I've had medical encounters where if some doctor treats me some other way, I just get up and leave. I don't put up with it. I won't put up being treated badly for me, so I won't put up with it for my patients.

To be real with patients, I think, is also important. Of course, we have to have our boundaries. But, as physicians we're humans. I've found it's much easier to relate to doctors who don't try to act as if they're some kind of automaton.

You mention all the other psychosocial factors, such as lack of housing, poverty and domestic violence, that contribute to mental-health problems. How can physicians and other mental-health professionals tackle these issues?

At a system level, we have to fund psychotherapy. At an individual level, as health-care workers, we need to look at the ways in which we create dehumanizing experiences. For example, taking away people's clothing and shoes and replacing them with hospital gowns is not a great start. Averting your gaze and not looking into people's eyes? Not a good start.

So there are some things we can do in our clinics, in hospitals and in our practices to make people feel less vulnerable and less stripped of their dignity. A psychiatrist I met once said people know themselves better than any psychiatrist who's just met them. So it's letting people feel they are the experts in their lives and having less of a doctor-knows-best hierarchy and having a more collaborative approach.

It's creating a positive space. My patients sit in a couch across from where I sit, but there's no desk between us, so we're having a conversation as two human beings, as opposed to me being detached and coming in in a white coat. So it's the physical environment, it's the way we address people, the language we use and not rushing them through.

How are you able allocate a full hour to patients if they need it?

I just do. As a solo family doctor, I'm fee-for-service, which means, if you come in to see me and I spend 15 minutes with you for strep throat, I'm paid $35. If I spend a half hour with you, I'm paid $65 for counselling. If I spend an hour with you, I'm paid $120. We're paid a lot less than psychologists, but we have codes we can bill for counselling.

Often what happens in my day, there are some patients who come every week for whom I am their therapist and I can book that in my schedule. So I'm making the choice to see one person for that longer period of time rather than see more patients. We do have a doctor shortage so that makes it harder for other people to see me if they have a sore throat. But I think it's really important.
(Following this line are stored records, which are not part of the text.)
import Summits.HodgeConjecture.HodgeConjecture.Theorems.WeilTypeLadderTensorLocalAnchorAll
import Literature.AlgebraicGeometry.HodgeTheory.WeilClassesTensorPointAlgebraic
import HarnessLib

/-!
# WeilTypeLadder · TENSOR POINTS ARE ALGEBRAIC POINTS: door T's local input is a variational-Hodge GERM at the squares

b2b cell `hweil` (packet `run/shared/lean/b2b/hodge-weil/`, LADDER `## CARVER v5` C33, DIVERGENCE D15). Carver,
generation 5. Nothing here is a new case of the Hodge conjecture and no named fact is introduced: this file makes
the ONE un-printed input of "door T" (`Theorems/WeilTypeLadderTensorLocalAnchorAll.lean`:
R∞ / stmt-2524 / R1′ ⟸ `deligne1982_weilFamily_hodgeWeilSection_all` ∧ `HasLocallyAlgebraicTensorAnchors k d`)
LITERALLY a germ statement of variational-Hodge type, by proving that the class at the tensor point is already
algebraic.

1.–2. (Literature, `WeilClassesTensorPointAlgebraic`, this seat) `weilClassesOf_le_algebraicClasses_of_isogenyPair`
   (full-plane isogeny transfer, van Geemen 3.7) and `weilClassesOf_le_algebraicClasses_of_tensorPoint` /
   `mem_algebraicClasses_of_tensorPoint`: at every TENSOR POINT `(Y, Ψ)` of `HasLocallyAlgebraicTensorAnchors k d`
   (`Y` `K`-isogenous to the split square `(A₁ × A₁, Ψ₀)`, `Ψ₀ = prodLift (snd ≫ (-d)) fst` = Deligne's `A₁ ⊗ K`)
   the WHOLE Weil plane is algebraic — UNCONDITIONAL, fact-free, every `k ≥ 1`, `d ≥ 1` (Deligne LNM 900
   Lemma 4.5 / Remark 4.10 in the kernel: `weilClassesOf_splitSquare_le_algebraicClasses`, p178590).
3. `HasWeilSectionGermAtTensorPoints k d` (SQGERM) — the binders of `HasLocallyAlgebraicTensorAnchors k d` VERBATIM
   plus ONE hypothesis, "`x` is algebraic on `Y`"; `hasLocallyAlgebraicTensorAnchors_iff_germ` — **TLOCAL(k,d) ⟺
   SQGERM(k,d)** (`k, d ≥ 1`): door T's residual input is exactly *a flat global `(k,k)`-class on an abelian-fibred
   `ℤ[√-d]`-family, ALGEBRAIC at the square fibre `s₀`, is (up to `q·Hᵏ`) algebraic on a neighbourhood of `s₀`*.
4. `AbelianSchemeVHCGerm k` (AVHCG) — Grothendieck's variational Hodge conjecture in GERM form for degree-`2k`
   classes on abelian-fibred smooth projective families of relative dimension `2k` (no `K`, no `d`, no discriminant;
   fibre clause verbatim the one of `deligne1982_weilFamily_hodgeWeilSection_all`); `germ_of_abelianSchemeVHCGerm` —
   AVHCG(k) ⟹ SQGERM(k,d) for every `d`; `abelianSchemeVHCGerm_of_hodgeConjecture` — ON-PATH (HC ⟹ AVHCG).
5. BY NAME: `weilClassesImaginaryQuadratic_of_deligneAll_of_abelianSchemeVHCGerm` — **R∞ ⟸ Deligne-all ∧
   ∀ k ≥ 2, AVHCG(k)**; `weilSixfolds_of_deligneAll_of_abelianSchemeVHCGerm` — **stmt-HodgeConjecture-2524 (ALL
   `√-d`-Weil sixfolds, every `d`, every discriminant) ⟸ Deligne-all ∧ AVHCG(3)**;
   `nonsplitSixfolds_of_deligneAll_of_abelianSchemeVHCGerm` — R1′ likewise; and the SQGERM forms.

HONEST FRAMING. AVHCG is OPEN mathematics (it is implied by the Hodge conjecture and is known in print exactly for
classes carried by semiregular objects: lci subschemes [Bloch 1972], coherent sheaves [Buchweitz–Flenner 2003],
perfect complexes / restricted versions [Perry; Markman 2025, §8.3 and Lemma 11.3]); it is typed here as a
`Prop`-valued `def` consumed ONLY as a hypothesis, with its on-path lemma. The reduction "algebraic cycles satisfy
principle B ⟹ the Weil classes are algebraic" is Deligne's / André's pattern (LNM 900 §4 proof of Thm. 4.8;
André 1996 proves the MOTIVATED analogue of AVHCG, Thm. 0.5, and deduces Thm. 0.6.2) with 'absolute Hodge' /
'motivated' replaced by 'algebraic' — folklore; what is new is only that the tree holds it as kernel theorems modulo
one refereed-source named fact. Rungs of the ladder proved unconditionally above the floor: still 0.

## References
* [Deligne1982HodgeCycles] P. Deligne, Hodge cycles on abelian varieties, LNM 900 (1982), §4: Lemma 4.5,
  Remark 4.10, proof of Thm. 4.8 (a)–(c).
* [vanGeemen1994HodgeAV] B. van Geemen, An introduction to the Hodge conjecture for abelian varieties, LNM 1594
  (1994), 3.6–3.7, 5.4–5.11.
* [Andre1996Motifs] Y. André, Pour une théorie inconditionnelle des motifs, Publ. Math. IHÉS 83 (1996), Thm. 0.5,
  Thm. 0.6.2, Lemme 6.3.3.
* [Grothendieck1966deRham] A. Grothendieck, On the de Rham cohomology of algebraic varieties, Publ. Math. IHÉS 29
  (1966), footnote 13 (variational Hodge conjecture).
* [Bloch1972Semiregularity] S. Bloch, Semi-regularity and de Rham cohomology, Invent. Math. 17 (1972), Thm. 7.1.
* [BuchweitzFlenner2003] R.-O. Buchweitz, H. Flenner, A semiregularity map for modules and applications to
  deformations, Compositio Math. 137 (2003), Thm. 5.1.
* [Markman2025SecantWeil] E. Markman, Secant sheaves and Weil classes on abelian varieties (2025, unrefereed
  preprint), §1.5, §8.3, Lemma 11.3.
* [CharlesSchnell2014Notes] F. Charles, C. Schnell, Notes on absolute Hodge classes (2014), Prop. 11.3.11 (proof).
-/

-- every declaration of this problem lives in `Summit.HodgeConjecture.HodgeConjecture.…` (summit = sub-problem)
set_option linter.dupNamespace false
Then, I have patients who call in to renew their medication. So I'll have them booked for 15 minutes, but when they come in, they burst into tears and tell me their father is bi-polar and is right now somewhere traipsing around in Europe, that 15-minute appointment becomes a 45-minute appointment and everybody is in my waiting room.

My own family doctor who does the same thing has told me over the years, people who don't want to wait have kind of left his practice and went elsewhere. But people appreciate if they have an issue, I will stop what I'm doing and will literally turn to them and say, "What's going on?" That's the trade-off.
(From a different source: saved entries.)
import Summits.ResolutionOfSingularities.ResolutionOfSingularities.Theorems.HilbertSamuelEliminationSigmaMaxModificationsCorridor3WLadderRecognitionNearLocusFibres
import Summits.ResolutionOfSingularities.ResolutionOfSingularities.Theorems.HilbertSamuelEliminationSigmaMaxModificationsCorridor3WLadderRecognitionIso
import Literature.AlgebraicGeometry.Resolution.ResolutionGlue
import HarnessLib

/-!
# [OURS · L1 W4.2] RECOGNITION-GEOMETRY (R2), PART 2: THE NEAR LOCUS OVER A CURVE CENTRE, DOMINANT CASE — `N_{j+1}(x)` is an
# irreducible curve mapped ISOMORPHICALLY onto `C_j` (crux chain w42, line `w_ladder`; `--supports stmt-…-19249`, helper)

OURS (cell res-hironaka, slot W4.2, seat res-L1-w42-stub-2 gen 4); NOT statements of H. Hironaka's manuscript [Hironaka2017]
nor of [CossartJannsenSaito2020]. AI-drafted, weaker than expert review. Sorry-free PROOF file (no new definition).

Continuation of `…WLadderRecognitionNearLocusFibres` (same standing hypotheses at stage `j`: `KeySetting`, permissible centres,
closed strata `hcl`, closed initial point `x` with (F1) and `ē_x ≤ 2`, `N_i ⊆ C_i` (`i ≤ j`), `C_j ⊆ N_j(x)`, `C_j` irreducible,
nontrivial, non-generic points closed). CJS p. 104: «If it exists [the point `η_q` near to `η_{q−1}`], let `C_q` be the closure of
`η_q` … `k(η_{q−1}) = k(η_q)`, `π_q` induces an isomorphism `C_q ≅ C_{q−1}`»; p. 94: «`π` induces an isomorphism `D′ ⥲ D` … Thus
`D′` is regular». DOMINANT CASE = the generic point `η_j` of `C_j` is in `π_{j+1}(N_{j+1}(x))`:

* `isClosed_singleton_of_mem_nearLocus_succ` — points of `N_{j+1}(x)` over non-generic points of `C_j` are closed;
* `bijOn_nearLocus_succ_of_dominant`, `isIrreducible_…`, `nontrivial_…`, `isGenericPoint_iff_of_dominant` (a point of `N_{j+1}(x)` is
  generic iff it lies over `η_j`), `isClosed_singleton_of_mem_nearLocus_succ_of_dominant` — so «irreducible, nontrivial,
  non-generic points closed» REPRODUCES from `C_j` to `N_{j+1}(x)` and the analysis runs again at `j + 1` once `C_{j+1} = N_{j+1}(x)`;
* `isIso_residueFieldMap_of_mem_nearLocus_succ` — **`κ(η_j) = κ(η_{j+1})`** (at `η_j`: `e = 1`, the centre is the point `η_j`
  locally, (F1) holds; binder `hPb`, below);
* **`inducesIsoOn_nearLocus_succ_of_dominant` — `InducesIsoOn (T.π j) (N_{j+1}(x)) (C_j)`** = CJS Def. 6.38 (iv) for the unit
  tower once `C_{j+1} = N_{j+1}(x)` ((R3) `…RecognitionIso` with the residue hypothesis at the generic point, `hnorm` from the
  regularity of the permissible `C_j`);
* **(G2) `isRegular_nearLocus_succ_of_dominant`** — `N_{j+1}(x)` with its reduced structure is REGULAR.
  PART 3 (`…RecognitionNearLocusShape`): the FINITE case and the packaged dichotomy (G1).

BINDERS. Printed facts BY NAME: `CossartJannsenSaito2020_thm_3_10_4` (h3104), `CossartJannsenSaito2020_thm_3_14` (h314),
`Thm314_nearFibre_subsingleton` (h314f). BY SHAPE (re-keyed by name when the tree files land): `hT36` = CJS Thm. 3.6 (res-type-064's
announced F-65 `CossartJannsenSaito2020_thm_3_6`); `hPb` = the residual-rationality half of CJS Thm. 3.14 for a POINT centre at
`e = 1` under (F1) («`x′ ∈ ℙ(Dir_x(X)) = ℙ⁰_{k(x)}`», so `k(x′) = k(x)`) — res-L1-s42-pv-1's P-b char door
`nearFibre_subsingleton_of_charHypothesis` (F-C of the P-b CUT 2026-08-27), read at the non-closed point `η_j` through
`𝓘_{C_j,η_j} = 𝔪_{η_j}`.

## References

* V. Cossart, U. Jannsen, S. Saito, LNM 2270 (2020): Thm. 3.6, Thm. 3.10, Thm. 3.14, (6.24), Def. 6.38 (iii)–(iv), proof of Thm. 6.28
  Step 2 (p. 94), p. 104. [CossartJannsenSaito2020]
-/

noncomputable section

-- namespace `…Corridor3.Helpers` re-enters `…Corridor3`
set_option linter.dupNamespace false

open CategoryTheory AlgebraicGeometry TopologicalSpace IsLocalRing
open Literature.AlgebraicGeometry.Resolution
open Scheme.IdealSheafData

universe u

open Literature.AlgebraicGeometry.CossartJannsenSaito2020

namespace Summit.ResolutionOfSingularities.ResolutionOfSingularities.Theorems.SigmaMaxModificationsCorridor3.Helpers

namespace BlowupTowerNear

variable {T : BlowupTower.{u}} {N : ℕ}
People will wait happily for 45 minutes if they're waiting at a restaurant where they want to eat. They can wait 45 minutes in my office if that's what they need to do so I can spend the time if somebody is in crisis.

They also know I'll take the time and advocate for them. I write letters for workplaces or if someone is living with city housing and they have asthma and are struggling because there's mould in the walls, that appointment, which might have been booked for half an hour might end up taking an hour. You can't just give someone a puffer. We need to make sure that everything the patient needs is addressed.

This interview has been edited and condensed.

The Toronto launch of Much Madness, Divinest Sense takes place 7:30 p.m. Thursday at Another Story Bookshop, 315 Roncesvalles Ave.